WORK REQUEST
Look through the data below and show every line that includes "field".

INFORMATION GIVEN

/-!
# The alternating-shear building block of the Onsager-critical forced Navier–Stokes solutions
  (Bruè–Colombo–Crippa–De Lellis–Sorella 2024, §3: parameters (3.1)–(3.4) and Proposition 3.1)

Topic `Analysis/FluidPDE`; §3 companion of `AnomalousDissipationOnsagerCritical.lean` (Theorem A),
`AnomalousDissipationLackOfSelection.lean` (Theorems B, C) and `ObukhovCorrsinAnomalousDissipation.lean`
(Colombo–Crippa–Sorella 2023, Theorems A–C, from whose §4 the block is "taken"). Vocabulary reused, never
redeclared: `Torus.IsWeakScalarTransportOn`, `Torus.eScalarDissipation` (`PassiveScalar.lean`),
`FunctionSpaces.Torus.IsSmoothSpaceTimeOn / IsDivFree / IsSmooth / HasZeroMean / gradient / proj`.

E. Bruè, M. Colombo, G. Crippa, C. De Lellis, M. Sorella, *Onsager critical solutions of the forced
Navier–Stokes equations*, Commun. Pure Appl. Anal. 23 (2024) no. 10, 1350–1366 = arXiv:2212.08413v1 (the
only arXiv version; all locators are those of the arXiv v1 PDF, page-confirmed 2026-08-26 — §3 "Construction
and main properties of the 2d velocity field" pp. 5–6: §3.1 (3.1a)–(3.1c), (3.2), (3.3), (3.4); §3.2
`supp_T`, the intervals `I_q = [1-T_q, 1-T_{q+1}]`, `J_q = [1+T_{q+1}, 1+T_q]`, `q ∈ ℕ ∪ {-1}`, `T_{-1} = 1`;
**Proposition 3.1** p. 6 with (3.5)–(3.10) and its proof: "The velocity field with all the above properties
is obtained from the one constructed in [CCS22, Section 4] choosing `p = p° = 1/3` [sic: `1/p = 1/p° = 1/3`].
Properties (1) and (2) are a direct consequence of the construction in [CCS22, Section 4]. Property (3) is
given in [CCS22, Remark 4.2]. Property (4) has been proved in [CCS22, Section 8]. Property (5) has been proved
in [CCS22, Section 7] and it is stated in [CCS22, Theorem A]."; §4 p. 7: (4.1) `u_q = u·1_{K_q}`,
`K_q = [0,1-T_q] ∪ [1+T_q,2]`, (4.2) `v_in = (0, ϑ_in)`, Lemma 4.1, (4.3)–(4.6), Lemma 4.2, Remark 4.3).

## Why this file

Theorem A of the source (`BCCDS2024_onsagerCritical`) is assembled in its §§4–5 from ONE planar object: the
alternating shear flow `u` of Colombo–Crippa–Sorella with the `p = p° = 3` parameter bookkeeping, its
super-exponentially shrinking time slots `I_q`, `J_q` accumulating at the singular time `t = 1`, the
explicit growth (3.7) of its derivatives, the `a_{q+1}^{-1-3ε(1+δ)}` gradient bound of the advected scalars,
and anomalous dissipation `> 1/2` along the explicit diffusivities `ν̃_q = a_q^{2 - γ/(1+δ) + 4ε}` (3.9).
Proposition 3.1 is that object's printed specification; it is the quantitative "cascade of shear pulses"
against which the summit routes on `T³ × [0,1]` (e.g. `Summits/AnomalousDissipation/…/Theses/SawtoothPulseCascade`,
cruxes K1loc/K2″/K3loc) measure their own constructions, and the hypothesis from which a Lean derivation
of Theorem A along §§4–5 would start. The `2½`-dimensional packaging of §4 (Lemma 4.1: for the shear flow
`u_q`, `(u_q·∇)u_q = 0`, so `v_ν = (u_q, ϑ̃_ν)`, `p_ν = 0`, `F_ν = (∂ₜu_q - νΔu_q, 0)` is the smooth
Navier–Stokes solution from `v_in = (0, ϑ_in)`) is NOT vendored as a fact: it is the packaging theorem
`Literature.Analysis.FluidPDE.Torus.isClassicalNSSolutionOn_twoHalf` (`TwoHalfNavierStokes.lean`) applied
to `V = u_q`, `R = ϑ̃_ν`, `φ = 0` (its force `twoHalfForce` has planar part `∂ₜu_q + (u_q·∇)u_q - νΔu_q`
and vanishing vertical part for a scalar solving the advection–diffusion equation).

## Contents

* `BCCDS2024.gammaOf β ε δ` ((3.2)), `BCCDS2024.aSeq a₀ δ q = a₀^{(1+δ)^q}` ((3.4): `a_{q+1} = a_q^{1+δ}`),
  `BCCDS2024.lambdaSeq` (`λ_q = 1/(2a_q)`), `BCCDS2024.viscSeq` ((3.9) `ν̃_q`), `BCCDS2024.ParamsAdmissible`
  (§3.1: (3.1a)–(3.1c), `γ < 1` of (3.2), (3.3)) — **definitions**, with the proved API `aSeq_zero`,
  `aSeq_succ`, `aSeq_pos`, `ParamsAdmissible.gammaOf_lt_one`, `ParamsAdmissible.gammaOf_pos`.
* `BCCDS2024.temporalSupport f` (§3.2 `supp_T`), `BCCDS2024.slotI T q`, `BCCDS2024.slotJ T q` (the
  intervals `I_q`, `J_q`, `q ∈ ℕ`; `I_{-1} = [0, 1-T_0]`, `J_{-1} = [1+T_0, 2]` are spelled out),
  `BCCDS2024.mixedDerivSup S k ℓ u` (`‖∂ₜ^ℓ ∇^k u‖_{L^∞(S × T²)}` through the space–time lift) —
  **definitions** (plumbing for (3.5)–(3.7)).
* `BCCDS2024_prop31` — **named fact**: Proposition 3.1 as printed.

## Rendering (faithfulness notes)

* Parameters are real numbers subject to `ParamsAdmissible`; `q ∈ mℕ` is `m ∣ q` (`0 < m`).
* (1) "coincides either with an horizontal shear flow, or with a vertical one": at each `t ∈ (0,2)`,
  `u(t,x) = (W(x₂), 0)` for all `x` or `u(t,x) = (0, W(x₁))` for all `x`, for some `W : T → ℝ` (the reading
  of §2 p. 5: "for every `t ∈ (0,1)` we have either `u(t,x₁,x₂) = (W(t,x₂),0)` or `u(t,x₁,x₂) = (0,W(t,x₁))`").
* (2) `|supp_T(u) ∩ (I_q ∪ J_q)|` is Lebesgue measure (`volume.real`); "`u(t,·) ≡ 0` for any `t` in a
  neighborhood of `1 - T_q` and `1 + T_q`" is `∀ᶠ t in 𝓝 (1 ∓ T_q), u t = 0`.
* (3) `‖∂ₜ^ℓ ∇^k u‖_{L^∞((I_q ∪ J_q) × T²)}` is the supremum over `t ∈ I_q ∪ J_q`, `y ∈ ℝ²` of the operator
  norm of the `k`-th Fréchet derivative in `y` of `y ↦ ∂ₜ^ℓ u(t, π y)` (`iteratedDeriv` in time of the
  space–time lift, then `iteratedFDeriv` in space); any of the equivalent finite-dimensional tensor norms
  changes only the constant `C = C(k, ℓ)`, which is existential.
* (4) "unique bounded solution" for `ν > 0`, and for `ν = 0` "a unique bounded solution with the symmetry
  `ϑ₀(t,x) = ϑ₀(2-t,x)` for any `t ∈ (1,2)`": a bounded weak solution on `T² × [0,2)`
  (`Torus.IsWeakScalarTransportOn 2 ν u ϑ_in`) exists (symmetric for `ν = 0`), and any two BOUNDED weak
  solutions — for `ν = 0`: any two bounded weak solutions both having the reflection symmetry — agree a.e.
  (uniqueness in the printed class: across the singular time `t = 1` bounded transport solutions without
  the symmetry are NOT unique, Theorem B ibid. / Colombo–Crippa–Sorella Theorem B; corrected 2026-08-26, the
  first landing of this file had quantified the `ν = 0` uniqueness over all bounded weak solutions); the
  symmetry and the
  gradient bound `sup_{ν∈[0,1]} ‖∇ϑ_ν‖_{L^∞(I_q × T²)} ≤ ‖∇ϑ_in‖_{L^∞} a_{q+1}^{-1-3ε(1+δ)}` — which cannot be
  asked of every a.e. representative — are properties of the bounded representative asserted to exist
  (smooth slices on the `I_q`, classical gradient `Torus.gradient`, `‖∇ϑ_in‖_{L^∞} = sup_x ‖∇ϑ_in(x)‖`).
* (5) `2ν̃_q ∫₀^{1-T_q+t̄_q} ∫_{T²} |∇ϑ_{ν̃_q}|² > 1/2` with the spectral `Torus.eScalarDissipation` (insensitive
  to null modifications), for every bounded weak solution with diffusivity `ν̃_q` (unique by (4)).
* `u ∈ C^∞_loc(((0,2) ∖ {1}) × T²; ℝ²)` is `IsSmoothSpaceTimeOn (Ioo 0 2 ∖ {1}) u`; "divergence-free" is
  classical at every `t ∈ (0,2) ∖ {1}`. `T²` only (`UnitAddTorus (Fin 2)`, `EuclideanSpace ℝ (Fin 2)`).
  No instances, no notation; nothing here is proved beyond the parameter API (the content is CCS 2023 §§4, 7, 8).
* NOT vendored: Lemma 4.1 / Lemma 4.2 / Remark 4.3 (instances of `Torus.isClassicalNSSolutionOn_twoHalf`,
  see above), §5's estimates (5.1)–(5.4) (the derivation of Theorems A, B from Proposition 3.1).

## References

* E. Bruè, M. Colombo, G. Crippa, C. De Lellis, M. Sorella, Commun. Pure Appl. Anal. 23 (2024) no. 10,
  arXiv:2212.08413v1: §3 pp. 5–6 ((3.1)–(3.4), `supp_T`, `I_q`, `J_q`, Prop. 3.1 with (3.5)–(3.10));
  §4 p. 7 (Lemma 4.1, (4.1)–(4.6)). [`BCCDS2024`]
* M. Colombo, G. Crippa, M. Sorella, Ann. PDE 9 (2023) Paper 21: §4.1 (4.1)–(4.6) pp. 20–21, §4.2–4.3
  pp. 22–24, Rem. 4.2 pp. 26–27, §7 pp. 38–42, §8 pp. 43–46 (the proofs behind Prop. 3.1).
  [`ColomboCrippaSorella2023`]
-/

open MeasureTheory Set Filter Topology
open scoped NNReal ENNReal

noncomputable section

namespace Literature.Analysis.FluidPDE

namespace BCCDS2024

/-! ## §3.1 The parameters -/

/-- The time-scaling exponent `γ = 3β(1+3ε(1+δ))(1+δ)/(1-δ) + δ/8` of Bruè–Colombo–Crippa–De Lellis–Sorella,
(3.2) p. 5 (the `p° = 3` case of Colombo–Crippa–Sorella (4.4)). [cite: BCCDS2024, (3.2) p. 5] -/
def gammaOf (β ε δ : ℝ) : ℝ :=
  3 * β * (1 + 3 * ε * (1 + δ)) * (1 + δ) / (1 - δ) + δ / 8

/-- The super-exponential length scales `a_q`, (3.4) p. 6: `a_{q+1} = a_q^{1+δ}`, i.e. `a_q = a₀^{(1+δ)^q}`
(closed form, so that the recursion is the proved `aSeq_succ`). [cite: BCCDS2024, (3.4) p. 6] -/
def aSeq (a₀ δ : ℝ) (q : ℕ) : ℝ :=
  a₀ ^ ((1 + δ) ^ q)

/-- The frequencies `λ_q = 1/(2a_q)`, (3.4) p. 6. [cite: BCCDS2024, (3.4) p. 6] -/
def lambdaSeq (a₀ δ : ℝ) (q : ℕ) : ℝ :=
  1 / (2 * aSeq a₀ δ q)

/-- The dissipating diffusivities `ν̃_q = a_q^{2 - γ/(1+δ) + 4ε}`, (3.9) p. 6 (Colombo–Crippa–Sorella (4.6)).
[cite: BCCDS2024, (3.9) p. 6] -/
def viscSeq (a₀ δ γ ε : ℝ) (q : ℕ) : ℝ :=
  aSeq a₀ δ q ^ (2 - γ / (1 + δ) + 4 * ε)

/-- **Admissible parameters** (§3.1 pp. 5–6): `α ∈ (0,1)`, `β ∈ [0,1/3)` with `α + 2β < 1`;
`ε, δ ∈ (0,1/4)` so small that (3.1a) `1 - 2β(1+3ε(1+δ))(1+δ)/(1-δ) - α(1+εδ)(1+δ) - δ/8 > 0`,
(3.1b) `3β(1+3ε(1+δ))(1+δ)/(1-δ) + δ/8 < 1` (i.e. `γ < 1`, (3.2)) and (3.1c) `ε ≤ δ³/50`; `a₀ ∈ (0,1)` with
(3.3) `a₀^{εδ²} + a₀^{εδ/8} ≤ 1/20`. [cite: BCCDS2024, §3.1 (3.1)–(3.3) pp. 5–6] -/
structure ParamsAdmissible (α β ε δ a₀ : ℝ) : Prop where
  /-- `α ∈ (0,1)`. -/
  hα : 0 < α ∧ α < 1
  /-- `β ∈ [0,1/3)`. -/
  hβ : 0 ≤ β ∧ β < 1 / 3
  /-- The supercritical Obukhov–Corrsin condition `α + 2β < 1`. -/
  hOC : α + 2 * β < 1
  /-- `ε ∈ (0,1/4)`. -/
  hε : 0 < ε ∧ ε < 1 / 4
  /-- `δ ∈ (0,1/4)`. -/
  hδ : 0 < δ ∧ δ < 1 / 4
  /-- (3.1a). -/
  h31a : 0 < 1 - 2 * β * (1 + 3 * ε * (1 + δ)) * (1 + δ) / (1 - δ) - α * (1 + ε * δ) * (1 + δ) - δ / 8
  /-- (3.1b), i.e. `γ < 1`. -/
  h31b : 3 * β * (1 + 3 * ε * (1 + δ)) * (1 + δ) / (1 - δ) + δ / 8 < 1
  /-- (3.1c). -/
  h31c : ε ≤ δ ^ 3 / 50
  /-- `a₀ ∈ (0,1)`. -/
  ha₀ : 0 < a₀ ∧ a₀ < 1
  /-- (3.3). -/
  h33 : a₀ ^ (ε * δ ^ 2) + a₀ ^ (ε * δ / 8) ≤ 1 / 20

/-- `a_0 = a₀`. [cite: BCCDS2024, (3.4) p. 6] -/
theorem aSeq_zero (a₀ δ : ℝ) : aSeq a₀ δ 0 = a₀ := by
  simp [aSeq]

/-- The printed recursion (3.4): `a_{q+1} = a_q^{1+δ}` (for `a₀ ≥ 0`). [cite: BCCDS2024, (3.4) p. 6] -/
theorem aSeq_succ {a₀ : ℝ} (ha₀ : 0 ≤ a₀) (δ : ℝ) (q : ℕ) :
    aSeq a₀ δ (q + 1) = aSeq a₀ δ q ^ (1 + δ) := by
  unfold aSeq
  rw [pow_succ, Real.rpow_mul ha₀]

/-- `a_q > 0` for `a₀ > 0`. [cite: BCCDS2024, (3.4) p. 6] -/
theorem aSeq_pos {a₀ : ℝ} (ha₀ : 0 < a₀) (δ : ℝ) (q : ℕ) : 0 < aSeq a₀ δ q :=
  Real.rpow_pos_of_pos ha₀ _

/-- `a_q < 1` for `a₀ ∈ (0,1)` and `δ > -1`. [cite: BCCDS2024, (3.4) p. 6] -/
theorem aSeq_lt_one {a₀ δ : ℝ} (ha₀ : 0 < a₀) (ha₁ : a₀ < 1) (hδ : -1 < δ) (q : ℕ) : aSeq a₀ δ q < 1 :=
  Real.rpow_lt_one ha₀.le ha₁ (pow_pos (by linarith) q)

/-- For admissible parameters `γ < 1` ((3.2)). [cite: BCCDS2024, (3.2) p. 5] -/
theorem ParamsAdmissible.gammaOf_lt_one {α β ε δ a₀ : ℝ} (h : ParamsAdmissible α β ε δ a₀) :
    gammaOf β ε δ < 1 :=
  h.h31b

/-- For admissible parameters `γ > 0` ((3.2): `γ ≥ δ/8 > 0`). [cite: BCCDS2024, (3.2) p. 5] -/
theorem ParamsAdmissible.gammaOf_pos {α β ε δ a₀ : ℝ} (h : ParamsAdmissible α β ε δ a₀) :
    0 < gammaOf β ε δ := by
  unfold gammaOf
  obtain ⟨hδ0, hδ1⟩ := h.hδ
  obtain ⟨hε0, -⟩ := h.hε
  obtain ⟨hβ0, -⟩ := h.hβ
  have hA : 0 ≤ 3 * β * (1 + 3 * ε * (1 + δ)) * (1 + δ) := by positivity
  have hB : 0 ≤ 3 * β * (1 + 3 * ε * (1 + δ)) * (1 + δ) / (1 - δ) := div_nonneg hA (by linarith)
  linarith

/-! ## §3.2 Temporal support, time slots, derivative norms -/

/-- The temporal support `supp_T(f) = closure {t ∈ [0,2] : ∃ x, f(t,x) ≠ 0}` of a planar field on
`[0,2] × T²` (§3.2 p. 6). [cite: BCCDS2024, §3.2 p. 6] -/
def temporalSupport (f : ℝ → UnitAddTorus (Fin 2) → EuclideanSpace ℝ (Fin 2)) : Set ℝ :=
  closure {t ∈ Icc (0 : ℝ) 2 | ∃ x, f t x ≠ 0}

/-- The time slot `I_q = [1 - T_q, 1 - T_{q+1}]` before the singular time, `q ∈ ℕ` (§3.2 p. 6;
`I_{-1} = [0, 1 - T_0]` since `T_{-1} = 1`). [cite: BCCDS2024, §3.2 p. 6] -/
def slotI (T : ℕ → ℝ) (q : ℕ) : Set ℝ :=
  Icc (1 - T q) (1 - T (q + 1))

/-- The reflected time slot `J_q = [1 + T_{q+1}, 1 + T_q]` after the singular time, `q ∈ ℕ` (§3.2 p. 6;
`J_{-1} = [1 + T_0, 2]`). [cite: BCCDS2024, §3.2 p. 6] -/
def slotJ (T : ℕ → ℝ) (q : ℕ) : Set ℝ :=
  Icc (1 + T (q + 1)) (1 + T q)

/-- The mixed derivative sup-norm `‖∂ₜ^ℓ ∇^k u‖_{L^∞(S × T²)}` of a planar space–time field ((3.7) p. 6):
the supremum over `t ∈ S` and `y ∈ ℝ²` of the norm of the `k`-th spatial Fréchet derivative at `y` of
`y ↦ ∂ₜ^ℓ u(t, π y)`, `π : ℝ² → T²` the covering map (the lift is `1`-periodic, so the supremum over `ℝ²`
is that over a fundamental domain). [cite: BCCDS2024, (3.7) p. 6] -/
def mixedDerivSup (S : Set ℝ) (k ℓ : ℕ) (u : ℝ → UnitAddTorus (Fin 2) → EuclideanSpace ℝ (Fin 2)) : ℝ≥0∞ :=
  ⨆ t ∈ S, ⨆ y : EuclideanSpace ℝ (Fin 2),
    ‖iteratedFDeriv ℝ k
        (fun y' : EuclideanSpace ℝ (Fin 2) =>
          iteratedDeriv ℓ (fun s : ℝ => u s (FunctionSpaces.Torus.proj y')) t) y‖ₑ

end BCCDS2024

WORKED SOLUTION
and main properties of the 2d velocity field" pp. 5–6: §3.1 (3.1a)–(3.1c), (3.2), (3.3), (3.4); §3.2
**Proposition 3.1** p. 6 with (3.5)–(3.10) and its proof: "The velocity field with all the above properties
/-- The temporal support `supp_T(f) = closure {t ∈ [0,2] : ∃ x, f(t,x) ≠ 0}` of a planar field on
/-- The mixed derivative sup-norm `‖∂ₜ^ℓ ∇^k u‖_{L^∞(S × T²)}` of a planar space–time field ((3.7) p. 6):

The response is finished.